Stored data entries:
· · · · ·

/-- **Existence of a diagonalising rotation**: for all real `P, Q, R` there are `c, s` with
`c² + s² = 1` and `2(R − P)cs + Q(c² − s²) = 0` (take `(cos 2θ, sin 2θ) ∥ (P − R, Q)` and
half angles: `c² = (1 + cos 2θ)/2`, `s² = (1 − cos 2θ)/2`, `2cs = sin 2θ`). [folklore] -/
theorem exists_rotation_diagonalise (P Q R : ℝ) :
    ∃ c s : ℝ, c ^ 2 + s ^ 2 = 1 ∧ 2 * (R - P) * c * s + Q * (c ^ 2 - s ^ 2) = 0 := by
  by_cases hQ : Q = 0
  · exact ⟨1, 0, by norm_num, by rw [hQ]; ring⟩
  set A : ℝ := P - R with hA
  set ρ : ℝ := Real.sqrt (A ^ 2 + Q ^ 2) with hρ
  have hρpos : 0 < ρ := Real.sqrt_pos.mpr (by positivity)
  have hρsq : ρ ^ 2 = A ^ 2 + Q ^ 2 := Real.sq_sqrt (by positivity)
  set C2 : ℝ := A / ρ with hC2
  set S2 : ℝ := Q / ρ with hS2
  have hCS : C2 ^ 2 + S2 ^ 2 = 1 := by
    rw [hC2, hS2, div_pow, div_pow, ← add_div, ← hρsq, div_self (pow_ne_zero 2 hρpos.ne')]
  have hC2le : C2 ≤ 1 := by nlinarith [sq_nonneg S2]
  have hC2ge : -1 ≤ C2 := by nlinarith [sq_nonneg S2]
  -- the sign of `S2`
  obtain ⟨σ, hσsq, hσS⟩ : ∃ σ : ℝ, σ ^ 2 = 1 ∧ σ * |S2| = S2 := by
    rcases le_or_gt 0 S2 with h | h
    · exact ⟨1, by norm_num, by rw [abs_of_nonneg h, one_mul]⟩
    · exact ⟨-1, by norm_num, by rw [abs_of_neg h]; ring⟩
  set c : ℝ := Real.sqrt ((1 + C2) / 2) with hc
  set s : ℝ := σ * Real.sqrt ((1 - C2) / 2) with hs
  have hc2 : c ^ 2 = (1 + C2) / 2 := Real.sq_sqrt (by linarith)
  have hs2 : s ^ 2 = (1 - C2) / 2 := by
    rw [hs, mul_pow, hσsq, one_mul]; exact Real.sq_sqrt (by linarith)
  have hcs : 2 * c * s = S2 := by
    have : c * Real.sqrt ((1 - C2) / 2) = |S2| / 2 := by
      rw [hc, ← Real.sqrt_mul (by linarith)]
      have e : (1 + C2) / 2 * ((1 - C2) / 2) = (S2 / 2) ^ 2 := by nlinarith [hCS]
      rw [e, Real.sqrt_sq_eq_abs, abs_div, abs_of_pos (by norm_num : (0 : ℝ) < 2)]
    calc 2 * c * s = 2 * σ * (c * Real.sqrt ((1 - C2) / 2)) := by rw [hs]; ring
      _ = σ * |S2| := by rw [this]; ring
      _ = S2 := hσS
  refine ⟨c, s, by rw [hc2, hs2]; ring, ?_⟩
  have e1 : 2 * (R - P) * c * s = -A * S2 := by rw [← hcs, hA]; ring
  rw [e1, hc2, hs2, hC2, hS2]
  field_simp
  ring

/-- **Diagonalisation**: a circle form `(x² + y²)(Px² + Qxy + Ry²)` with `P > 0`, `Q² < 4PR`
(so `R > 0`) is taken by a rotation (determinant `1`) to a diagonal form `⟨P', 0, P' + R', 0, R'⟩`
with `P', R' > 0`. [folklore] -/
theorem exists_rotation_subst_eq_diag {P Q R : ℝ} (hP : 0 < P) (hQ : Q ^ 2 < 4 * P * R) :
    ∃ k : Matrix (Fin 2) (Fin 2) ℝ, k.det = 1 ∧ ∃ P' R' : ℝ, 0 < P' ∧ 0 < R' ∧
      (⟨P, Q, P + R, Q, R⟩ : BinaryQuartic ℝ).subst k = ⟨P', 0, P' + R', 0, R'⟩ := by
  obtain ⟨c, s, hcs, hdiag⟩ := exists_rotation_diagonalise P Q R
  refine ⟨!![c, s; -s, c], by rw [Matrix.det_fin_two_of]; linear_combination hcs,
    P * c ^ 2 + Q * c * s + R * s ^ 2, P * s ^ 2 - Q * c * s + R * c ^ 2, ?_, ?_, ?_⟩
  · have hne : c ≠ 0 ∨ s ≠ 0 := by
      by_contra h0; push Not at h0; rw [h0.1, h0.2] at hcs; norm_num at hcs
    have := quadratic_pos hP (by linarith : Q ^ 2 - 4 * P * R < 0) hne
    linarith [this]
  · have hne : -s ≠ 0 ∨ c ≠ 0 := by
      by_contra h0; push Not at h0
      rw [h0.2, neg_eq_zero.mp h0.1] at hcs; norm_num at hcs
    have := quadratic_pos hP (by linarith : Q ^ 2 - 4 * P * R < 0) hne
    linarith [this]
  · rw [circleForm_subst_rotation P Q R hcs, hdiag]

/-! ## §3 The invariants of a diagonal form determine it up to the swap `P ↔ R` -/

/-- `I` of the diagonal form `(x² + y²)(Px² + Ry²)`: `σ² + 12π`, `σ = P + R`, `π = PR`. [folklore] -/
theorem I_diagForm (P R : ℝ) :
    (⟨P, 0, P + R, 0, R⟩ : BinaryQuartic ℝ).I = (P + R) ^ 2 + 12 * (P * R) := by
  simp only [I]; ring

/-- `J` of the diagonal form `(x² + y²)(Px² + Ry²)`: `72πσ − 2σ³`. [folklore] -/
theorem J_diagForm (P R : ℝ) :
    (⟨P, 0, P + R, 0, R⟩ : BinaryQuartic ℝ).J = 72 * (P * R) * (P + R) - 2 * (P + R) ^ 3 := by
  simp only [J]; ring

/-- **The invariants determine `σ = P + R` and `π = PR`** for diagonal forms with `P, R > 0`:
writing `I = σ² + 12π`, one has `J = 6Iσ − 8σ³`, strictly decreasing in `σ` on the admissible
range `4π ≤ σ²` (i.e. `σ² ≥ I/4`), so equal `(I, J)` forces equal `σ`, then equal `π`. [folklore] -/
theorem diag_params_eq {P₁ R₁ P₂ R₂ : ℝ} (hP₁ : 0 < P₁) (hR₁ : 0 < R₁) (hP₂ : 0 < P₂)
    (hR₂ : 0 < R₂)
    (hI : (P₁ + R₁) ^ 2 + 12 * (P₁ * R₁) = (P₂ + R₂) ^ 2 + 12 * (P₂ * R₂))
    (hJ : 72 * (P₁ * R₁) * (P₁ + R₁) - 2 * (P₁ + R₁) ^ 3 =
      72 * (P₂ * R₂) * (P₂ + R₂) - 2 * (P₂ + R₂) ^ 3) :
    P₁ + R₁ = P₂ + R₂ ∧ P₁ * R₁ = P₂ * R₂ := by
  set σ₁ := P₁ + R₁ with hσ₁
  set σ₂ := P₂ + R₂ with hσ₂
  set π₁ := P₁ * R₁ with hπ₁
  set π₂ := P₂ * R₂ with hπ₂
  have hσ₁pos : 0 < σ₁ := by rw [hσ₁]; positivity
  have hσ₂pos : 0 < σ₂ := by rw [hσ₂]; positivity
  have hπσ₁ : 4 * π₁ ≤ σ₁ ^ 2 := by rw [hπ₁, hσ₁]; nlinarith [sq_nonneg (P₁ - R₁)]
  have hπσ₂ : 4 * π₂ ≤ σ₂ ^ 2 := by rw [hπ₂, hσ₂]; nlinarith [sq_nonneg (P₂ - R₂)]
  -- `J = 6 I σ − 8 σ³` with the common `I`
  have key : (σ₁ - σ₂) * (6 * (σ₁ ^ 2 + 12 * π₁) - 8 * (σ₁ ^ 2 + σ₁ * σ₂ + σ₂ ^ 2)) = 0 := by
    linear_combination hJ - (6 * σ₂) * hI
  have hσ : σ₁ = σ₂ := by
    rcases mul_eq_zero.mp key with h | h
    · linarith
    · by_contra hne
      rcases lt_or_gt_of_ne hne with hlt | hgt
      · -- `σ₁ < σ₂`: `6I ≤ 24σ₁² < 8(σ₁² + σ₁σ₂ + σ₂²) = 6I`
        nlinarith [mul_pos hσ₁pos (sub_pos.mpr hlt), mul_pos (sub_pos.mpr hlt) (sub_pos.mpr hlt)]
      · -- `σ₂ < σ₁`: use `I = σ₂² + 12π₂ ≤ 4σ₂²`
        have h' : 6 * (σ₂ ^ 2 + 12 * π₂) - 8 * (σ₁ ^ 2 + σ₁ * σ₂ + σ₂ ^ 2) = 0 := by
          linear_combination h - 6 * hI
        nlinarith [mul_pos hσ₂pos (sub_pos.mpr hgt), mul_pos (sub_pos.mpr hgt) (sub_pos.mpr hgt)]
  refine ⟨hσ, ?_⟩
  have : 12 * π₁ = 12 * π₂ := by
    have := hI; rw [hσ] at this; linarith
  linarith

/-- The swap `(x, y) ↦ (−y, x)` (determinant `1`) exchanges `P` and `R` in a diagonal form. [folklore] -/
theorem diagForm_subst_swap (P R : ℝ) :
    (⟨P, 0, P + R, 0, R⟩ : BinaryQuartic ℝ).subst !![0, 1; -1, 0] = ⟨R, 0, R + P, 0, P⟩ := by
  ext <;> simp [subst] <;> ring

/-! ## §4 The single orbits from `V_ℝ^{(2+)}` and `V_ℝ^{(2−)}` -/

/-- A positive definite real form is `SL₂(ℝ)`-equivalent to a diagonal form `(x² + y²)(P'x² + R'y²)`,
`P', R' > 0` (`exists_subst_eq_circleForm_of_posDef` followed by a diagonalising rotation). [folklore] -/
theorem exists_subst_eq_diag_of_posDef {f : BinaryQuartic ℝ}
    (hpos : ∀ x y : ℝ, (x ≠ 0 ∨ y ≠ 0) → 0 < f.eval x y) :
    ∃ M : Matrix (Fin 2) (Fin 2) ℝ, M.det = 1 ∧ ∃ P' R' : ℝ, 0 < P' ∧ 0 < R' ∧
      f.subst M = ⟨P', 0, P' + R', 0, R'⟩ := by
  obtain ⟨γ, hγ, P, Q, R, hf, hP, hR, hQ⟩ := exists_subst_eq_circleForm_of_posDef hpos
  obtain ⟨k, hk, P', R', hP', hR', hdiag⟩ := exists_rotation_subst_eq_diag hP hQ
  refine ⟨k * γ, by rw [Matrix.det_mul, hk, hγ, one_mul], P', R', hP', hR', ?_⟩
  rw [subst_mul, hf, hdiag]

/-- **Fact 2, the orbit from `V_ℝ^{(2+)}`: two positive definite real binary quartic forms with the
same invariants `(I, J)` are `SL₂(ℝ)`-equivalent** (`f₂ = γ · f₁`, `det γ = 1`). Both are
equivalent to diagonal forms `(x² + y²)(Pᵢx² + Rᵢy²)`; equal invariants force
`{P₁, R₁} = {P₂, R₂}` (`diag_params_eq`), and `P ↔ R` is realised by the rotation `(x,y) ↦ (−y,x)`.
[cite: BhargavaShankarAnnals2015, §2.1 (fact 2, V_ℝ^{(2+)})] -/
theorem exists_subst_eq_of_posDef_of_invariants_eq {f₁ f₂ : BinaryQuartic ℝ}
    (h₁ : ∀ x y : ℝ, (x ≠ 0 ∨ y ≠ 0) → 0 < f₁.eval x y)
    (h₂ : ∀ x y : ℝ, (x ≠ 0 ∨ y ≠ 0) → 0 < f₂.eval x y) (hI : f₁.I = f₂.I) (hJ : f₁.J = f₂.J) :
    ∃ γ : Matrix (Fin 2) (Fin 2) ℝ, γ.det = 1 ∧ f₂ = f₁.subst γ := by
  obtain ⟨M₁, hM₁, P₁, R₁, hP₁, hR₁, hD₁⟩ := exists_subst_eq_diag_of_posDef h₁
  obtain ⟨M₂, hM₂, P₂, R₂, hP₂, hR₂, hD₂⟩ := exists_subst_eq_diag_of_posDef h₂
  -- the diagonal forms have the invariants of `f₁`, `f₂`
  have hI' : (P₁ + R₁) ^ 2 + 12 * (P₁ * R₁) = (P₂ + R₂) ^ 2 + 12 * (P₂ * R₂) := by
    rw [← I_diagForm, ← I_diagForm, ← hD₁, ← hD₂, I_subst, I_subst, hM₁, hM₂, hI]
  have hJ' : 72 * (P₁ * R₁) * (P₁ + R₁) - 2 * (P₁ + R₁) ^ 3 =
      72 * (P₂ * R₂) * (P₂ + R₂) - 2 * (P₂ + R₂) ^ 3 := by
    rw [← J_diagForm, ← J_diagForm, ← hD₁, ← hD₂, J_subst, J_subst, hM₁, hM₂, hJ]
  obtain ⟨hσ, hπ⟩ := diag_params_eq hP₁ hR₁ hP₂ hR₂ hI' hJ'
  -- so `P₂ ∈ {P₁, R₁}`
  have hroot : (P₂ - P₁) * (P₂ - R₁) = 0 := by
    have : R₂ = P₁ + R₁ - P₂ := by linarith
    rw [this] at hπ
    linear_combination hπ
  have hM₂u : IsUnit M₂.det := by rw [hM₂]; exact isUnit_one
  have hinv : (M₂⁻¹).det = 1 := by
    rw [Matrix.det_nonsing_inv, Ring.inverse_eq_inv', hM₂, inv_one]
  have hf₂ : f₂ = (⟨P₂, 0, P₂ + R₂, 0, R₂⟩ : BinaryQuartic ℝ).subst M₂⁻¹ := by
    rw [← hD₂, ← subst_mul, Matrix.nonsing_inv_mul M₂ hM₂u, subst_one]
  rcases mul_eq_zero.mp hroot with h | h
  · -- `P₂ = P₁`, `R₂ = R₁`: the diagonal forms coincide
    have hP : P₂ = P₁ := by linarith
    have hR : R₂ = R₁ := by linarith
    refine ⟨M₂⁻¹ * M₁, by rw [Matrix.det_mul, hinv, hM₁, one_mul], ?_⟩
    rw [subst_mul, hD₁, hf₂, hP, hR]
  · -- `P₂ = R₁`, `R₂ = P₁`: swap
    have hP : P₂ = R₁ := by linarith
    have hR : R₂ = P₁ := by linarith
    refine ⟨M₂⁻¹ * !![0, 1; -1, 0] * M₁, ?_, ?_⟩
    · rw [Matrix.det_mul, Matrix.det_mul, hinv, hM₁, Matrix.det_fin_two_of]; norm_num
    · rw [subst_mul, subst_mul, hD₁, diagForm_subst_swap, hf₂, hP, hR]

· · · · ·

» How to complete this task
What lines above contain "equal"? Copy them out.

» Final answer
range `4π ≤ σ²` (i.e. `σ² ≥ I/4`), so equal `(I, J)` forces equal `σ`, then equal `π`. [folklore] -/
equivalent to diagonal forms `(x² + y²)(Pᵢx² + Rᵢy²)`; equal invariants force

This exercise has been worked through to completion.